Convert minutes to hours:
$$
330 \text{ min} \times \left( \frac{1 \text{ hr}}{60 \text{ min}} \right) = 5.5 \text{ hours}
$$
✔ Answer: 5.5 hours/day
---
#### b. How many seconds is the average student in class per week?
We know:
- 330 min/day
- 7 days/week
- 60 seconds/minute
So:
$$
330 \text{ min/day} \times 7 \text{ days/week} = 2310 \text{ min/week}
$$
Now convert to seconds:
$$
2310 \text{ min} \times 60 \text{ s/min} = 138,600 \text{ seconds}
$$
✔ Answer: 138,600 seconds/week
---
#### c. Calculate how many seconds you are in class a day (pick any weekday you have class). Show any calculations you have to do using dimensional analysis below. Answers will vary between you and your classmates.

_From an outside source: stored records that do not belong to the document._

include h₁ h₀ h₂ hgen hdim hgen' hdim' in
/-- **CJS Lemma 12.4 (4) / CoP1 Lemma 4.5 (1): `β′ = β`.**
[cite: CossartJannsenSaito2020, Lemma 12.4 (4)] [cite: CossartPiltant2008, Lemma 4.5 (1)] -/
theorem betaS_colon_curve_eq (hJμ : J ≤ Ideal.span {c 0, c 1} ^ μ)
    (hne : (pts c J μ).Nonempty) (hδ : μ.factorial < deltaS c J μ)
    (hα : μ.factorial ≤ alphaS c J μ) : betaS c' J' μ = betaS c J μ := by
  have hαeq := alphaS_colon_curve_add φ h₁ h₀ h₂ hgen hdim hgen' hdim' hJμ hne hδ hα
  obtain ⟨e', he', he1, he2⟩ := exists_pts_colon_curve_v φ h₁ h₀ h₂ hgen hdim hgen' hdim' hJμ hne hδ hα
  have hne' : (pts c' J' μ).Nonempty := ⟨e', he'⟩
  refine le_antisymm ?_ ?_
  · rw [← he2]; exact betaS_le he' (by omega)
  · obtain ⟨b, hb, hb1, hb2⟩ := exists_pts_v hne'
    rw [← hb2]
    exact betaS_le_spt₂_colon_curve φ h₁ h₀ h₂ hgen hdim hgen' hdim' hne hδ hα hb (by omega)

/-! ### The lowest vertex under the curve chart: `ε′ = ε`, `ζ′ = ζ − 1` -/

include h₁ h₀ h₂ hgen hdim hgen' hdim' in
/-- **Realisation of `(ζ, ε)`** (curve chart): the lowest vertex goes up to `(ζ − 1, ε)`.
[cite: CossartJannsenSaito2020, Lemma 12.4 (4)] -/
theorem exists_pts_colon_curve_zeta (hJμ : J ≤ Ideal.span {c 0, c 1} ^ μ)
    (hne : (pts c J μ).Nonempty) (hδ : μ.factorial < deltaS c J μ)
    (hα : μ.factorial ≤ alphaS c J μ) :
    ∃ e' ∈ pts c' J' μ, spt₂ μ e' = epsS c J μ ∧ spt₁ μ e' + μ.factorial = zetaS c J μ := by
  obtain ⟨e, he, h2, h1⟩ := exists_pts_zeta hne
  set N := zetaS c J μ + 2 with hN
  have hmin : ∀ x ∈ pts c J μ, 1 * spt₁ μ e + N * spt₂ μ e ≤ 1 * spt₁ μ x + N * spt₂ μ x := by
    have key := isMinOn_lex (S := pts c J μ) (ℓ₁ := spt₂ μ) (ℓ₂ := spt₁ μ) (e := e)
      (fun x hx => by rw [h2]; exact epsS_le hx)
      (fun x hx hx2 => by rw [h1]; exact zetaS_le hx (by rw [hx2, h2]))
    intro x hx
    have hkx := key x hx
    rw [h1] at hkx ⊢
    have hex : epsS c J μ ≤ spt₂ μ x := epsS_le hx
    rw [← h2] at hex
    have hsplit : ∀ t : ℕ, N * t = (zetaS c J μ + 1) * t + t := by intro t; rw [hN]; ring
    rw [hsplit, hsplit]
    omega
  have hℓ : 1 * spt₁ μ e + N * spt₂ μ e = zetaS c J μ + N * epsS c J μ := by rw [← h1, ← h2]; ring
  have hδζ := deltaS_le_zetaS_add_epsS hne
  have hNε : epsS c J μ ≤ N * epsS c J μ := Nat.le_mul_of_pos_left _ (by omega)
  have hLℓ : μ.factorial < 1 * spt₁ μ e + N * spt₂ μ e := by rw [hℓ]; omega
  obtain ⟨f, hf, hinit⟩ := exists_isInitialTerm_levelWeight_of_isMinOn c hgen hdim Nat.one_pos
    (by omega) he hmin (by omega)
  set w₀' := 1 * spt₁ μ e + N * spt₂ μ e - μ.factorial * 1 with hw₀'
  have hwt : levelWeight μ (1 * spt₁ μ e + N * spt₂ μ e) 1 N =
      curvePullbackWeight (levelWeight μ w₀' 1 N) := by
    rw [← levelWeight_eq_curvePullbackWeight, Nat.sub_add_cancel (by omega)]
  rw [hwt] at hinit
  have hW' : ∀ i, 0 < levelWeight μ w₀' 1 N i := levelWeight_pos (by omega) Nat.one_pos (by omega)
  refine ⟨curvePt μ e, curvePt_mem_pts φ h₁ h₀ h₂ _ hgen hdim hgen' hdim' hW' hJμ hf he.2 hinit,
    ?_, ?_⟩
  · rw [spt₂_curvePt, h2]
  · have hαζ := alphaS_le_zetaS hne
    have hdeg : μ ≤ e 0 + e 1 := by
      have h3 : (μ - e 0) * sfac μ e ≤ e 1 * sfac μ e := by
        rw [sub_mul_sfac he.2]
        have : μ.factorial ≤ spt₁ μ e := by rw [h1]; omega
        rwa [spt₁] at this
      have := Nat.le_of_mul_le_mul_right h3 (sfac_pos he.2)
      omega
    have := spt₁_curvePt_add he.2 hdeg
    omega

Since this is personal, let’s assume you have 5 classes per day, each 50 minutes long.
Then total time in class per day:
$$
5 \text{ classes} \times 50 \text{ min/class} = 250 \text{ min/day}
$$
Now convert to seconds:
$$
250 \text{ min} \times 60 \text{ s/min} = 15,000 \text{ seconds/day}
$$
✔ Example Answer: 15,000 seconds/day (depending on actual schedule)
> Note: Your answer may differ based on your actual class schedule.
---
✔ Final Answers Summary:
1. $4.31 \times 10^7$ J
2. 98.8 kPa
3. 0.191 megayears
4a. 5.5 hours/day
4b. 138,600 seconds/week
4c. Example: 15,000 seconds/day (based on 5 × 50-min classes)
Let me know if you'd like to adjust Problem 4c based on your actual class schedule!
Parent Tip: Review the logic above to help your child master the concept of simple dimensional analysis worksheet.